Jian Wen, 43, was jailed for six years and eight months last year after being found guilty of one count of money laundering between October 2017 and January 2022 relating to 150 Bitcoin, now worth around £12.5m.

Jian Wen. Pic: CPS
Image:
Jian Wen. Pic: CPS

Her trial heard that Wen, who previously worked in a Chinese takeaway, was not involved in the alleged fraud but acted as a “front person” to help disguise the source of the money.

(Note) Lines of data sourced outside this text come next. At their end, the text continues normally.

import Summits.Parity.GeneralizedHardyLittlewood.Theorems.ChenParityOracleBLAPHostParityFromBrickTypeISwitch
import HarnessLib

/-!
# Route `ChenParityOracleBLAP` — crux S1 = `HostParityFromBrick` (stmt-Parity-20045): Type-I sums — reduction to switched class sums

Support file for the prime half `K1 → K2 → HP1` of S1 (unconditional Type-I input).  For a fixed
odd modulus `d`, coefficients `|c_r| ≤ 1` and a residue selector `lf` (odd, `r ∣ d·lf(d,r) − 2`),
the Type-I congruence sum is reduced by the divisor switch (`…TypeISwitch`) to switched class sums:
`|∑_{r ≤ R odd} c_r ∑_{s ≤ u/r odd, d ∣ rs+2} λ(rs+2)| ≤ ∑_{r ≤ R odd, (d,r)=1} |∑_{v ≤ (r⌊u/r⌋+2)/d, v ≡ lf d r (2r)} λ(v)| + R`
(`typeI_reduce`); `exists_residue_selector` provides a selector.

References: H. Iwaniec, E. Kowalski, *Analytic Number Theory* (2004), §17.3 [IwaniecKowalski2004].
-/

namespace Summit.Parity.GeneralizedHardyLittlewood.Theorems

open Finset Real
open ArithmeticFunction (liouville)

/-- A global residue selector: `lf d r` is odd with `r ∣ d·lf(d,r) − 2` whenever `r` is odd and
`(d,r) = 1`. -/
theorem exists_residue_selector :
    ∃ lf : ℕ → ℕ → ℕ, ∀ d r : ℕ, Odd r → Nat.Coprime d r →
      Odd (lf d r) ∧ (r : ℤ) ∣ (d : ℤ) * (lf d r) - 2 := by
  classical
  refine ⟨fun d r => if h : Odd r ∧ Nat.Coprime d r then
    Classical.choose (exists_switch_residue h.1 h.2) else 1, fun d r hr hc => ?_⟩
  have h : Odd r ∧ Nat.Coprime d r := ⟨hr, hc⟩
  simp only [dif_pos h]
  obtain ⟨-, h1, h2⟩ := Classical.choose_spec (exists_switch_residue h.1 h.2)
  exact ⟨h1, h2⟩

/-- **Reduction of a Type-I congruence sum to switched class sums.**  For odd `d`, `|c_r| ≤ 1`,
and a residue selector `lf`:
`|∑_{r ≤ R odd} c_r ∑_{s ≤ u/r, s odd, d ∣ rs+2} λ(rs+2)| ≤ ∑_{r ≤ R odd, (d,r)=1} |∑_{v ≤ (r⌊u/r⌋+2)/d, v ≡ lf d r (2r)} λ(v)| + R`. -/
theorem typeI_reduce {d R u : ℕ} (hd : Odd d) (lf : ℕ → ℕ → ℕ)
    (hlf : ∀ d r : ℕ, Odd r → Nat.Coprime d r → Odd (lf d r) ∧ (r : ℤ) ∣ (d : ℤ) * (lf d r) - 2)
    (c : ℕ → ℝ) (hc : ∀ r, |c r| ≤ 1) :
    |∑ r ∈ (Icc 1 R).filter (fun r => Odd r),
        c r * ∑ s ∈ (Icc 1 (u / r)).filter (fun s => Odd s ∧ d ∣ r * s + 2),
          (liouville (r * s + 2) : ℝ)| ≤
      ∑ r ∈ (Icc 1 R).filter (fun r => Odd r ∧ Nat.Coprime d r),
        |∑ v ∈ (Icc 1 ((r * (u / r) + 2) / d)).filter
            (fun v : ℕ => (v : ZMod (2 * r)) = ((lf d r : ℕ) : ZMod (2 * r))), (liouville v : ℝ)| +
        R := by
  classical
  set inner : ℕ → ℝ := fun r => ∑ s ∈ (Icc 1 (u / r)).filter (fun s => Odd s ∧ d ∣ r * s + 2),
    (liouville (r * s + 2) : ℝ) with hinner
  set S : ℕ → ℝ := fun r => ∑ v ∈ (Icc 1 ((r * (u / r) + 2) / d)).filter
    (fun v : ℕ => (v : ZMod (2 * r)) = ((lf d r : ℕ) : ZMod (2 * r))), (liouville v : ℝ) with hS
  -- pointwise: `|c r * inner r| ≤ (if coprime then |S r| + 1 else 0)`
  have hpt : ∀ r ∈ (Icc 1 R).filter (fun r => Odd r),
      |c r * inner r| ≤ if Nat.Coprime d r then |S r| + 1 else 0 := by
    intro r hr
    rw [Finset.mem_filter] at hr
    have hro : Odd r := hr.2
    rw [abs_mul]
    split_ifs with hcop
    · obtain ⟨hlo, hlr⟩ := hlf d r hro hcop
      have h1 := abs_inner_sub_switch_le hd hro hcop hlo hlr (u / r)
      have h2 : |inner r| ≤ |S r| + 1 := by
        have h3 := abs_sub_abs_le_abs_sub (inner r) ((liouville d : ℝ) * S r)
        have h4 : |(liouville d : ℝ) * S r| ≤ |S r| := by
          rw [abs_mul]
          calc |(liouville d : ℝ)| * |S r| ≤ 1 * |S r| :=
                mul_le_mul_of_nonneg_right
                  (Literature.NumberTheory.LFunctions.LiouvilleSum.abs_liouville_le_one d) (abs_nonneg _)
            _ = |S r| := one_mul _
        simp only [hinner, hS] at h1 h3 h4 ⊢
        linarith
      calc |c r| * |inner r| ≤ 1 * (|S r| + 1) :=
            mul_le_mul (hc r) h2 (abs_nonneg _) zero_le_one
        _ = |S r| + 1 := one_mul _
    · have : inner r = 0 := by
        simp only [hinner]; exact inner_eq_zero_of_not_coprime hd hcop (u / r)
      rw [this, abs_zero, mul_zero]
  calc |∑ r ∈ (Icc 1 R).filter (fun r => Odd r), c r * inner r|
      ≤ ∑ r ∈ (Icc 1 R).filter (fun r => Odd r), |c r * inner r| := Finset.abs_sum_le_sum_abs _ _
    _ ≤ ∑ r ∈ (Icc 1 R).filter (fun r => Odd r), (if Nat.Coprime d r then |S r| + 1 else 0) :=
        Finset.sum_le_sum hpt
    _ = ∑ r ∈ (Icc 1 R).filter (fun r => Odd r ∧ Nat.Coprime d r), (|S r| + 1) := by
        rw [Finset.sum_ite, Finset.sum_const_zero, add_zero, Finset.filter_filter]
    _ = ∑ r ∈ (Icc 1 R).filter (fun r => Odd r ∧ Nat.Coprime d r), |S r| +
          #((Icc 1 R).filter (fun r => Odd r ∧ Nat.Coprime d r)) := by
        rw [Finset.sum_add_distrib, Finset.sum_const, nsmul_eq_mul, mul_one]
    _ ≤ ∑ r ∈ (Icc 1 R).filter (fun r => Odd r ∧ Nat.Coprime d r), |S r| + R := by
        gcongr
        have : #((Icc 1 R).filter (fun r => Odd r ∧ Nat.Coprime d r)) ≤ R :=
          (Finset.card_filter_le _ _).trans (by simp)
        exact_mod_cast this

end Summit.Parity.GeneralizedHardyLittlewood.Theorems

The court heard how the two women travelled the world, spending tens of thousands of pounds on designer clothes, jewellery and shoes.

Seng Hok Ling, 47, is said to have replaced Wen as Zhang’s “butler”, organising helpers and booking Airbnbs, including in Scotland, for the fugitive while she was on the run.

Seng Hok Ling. Pic: Met Police
Image:
Seng Hok Ling. Pic: Met Police

Police found Zhang after carrying out surveillance of Ling and seized assets including encrypted devices, cash, gold and cryptocurrency.

Ling, a Malaysian national from Matlock in Derbyshire, pleaded guilty at Southwark Crown Court to entering into a money laundering arrangement with Zhang on or before 23 April 2024 and will be sentenced alongside her.

Prosecutors said Zhang masterminded a scam in China, before converting the money into cryptocurrency to get it out of the country.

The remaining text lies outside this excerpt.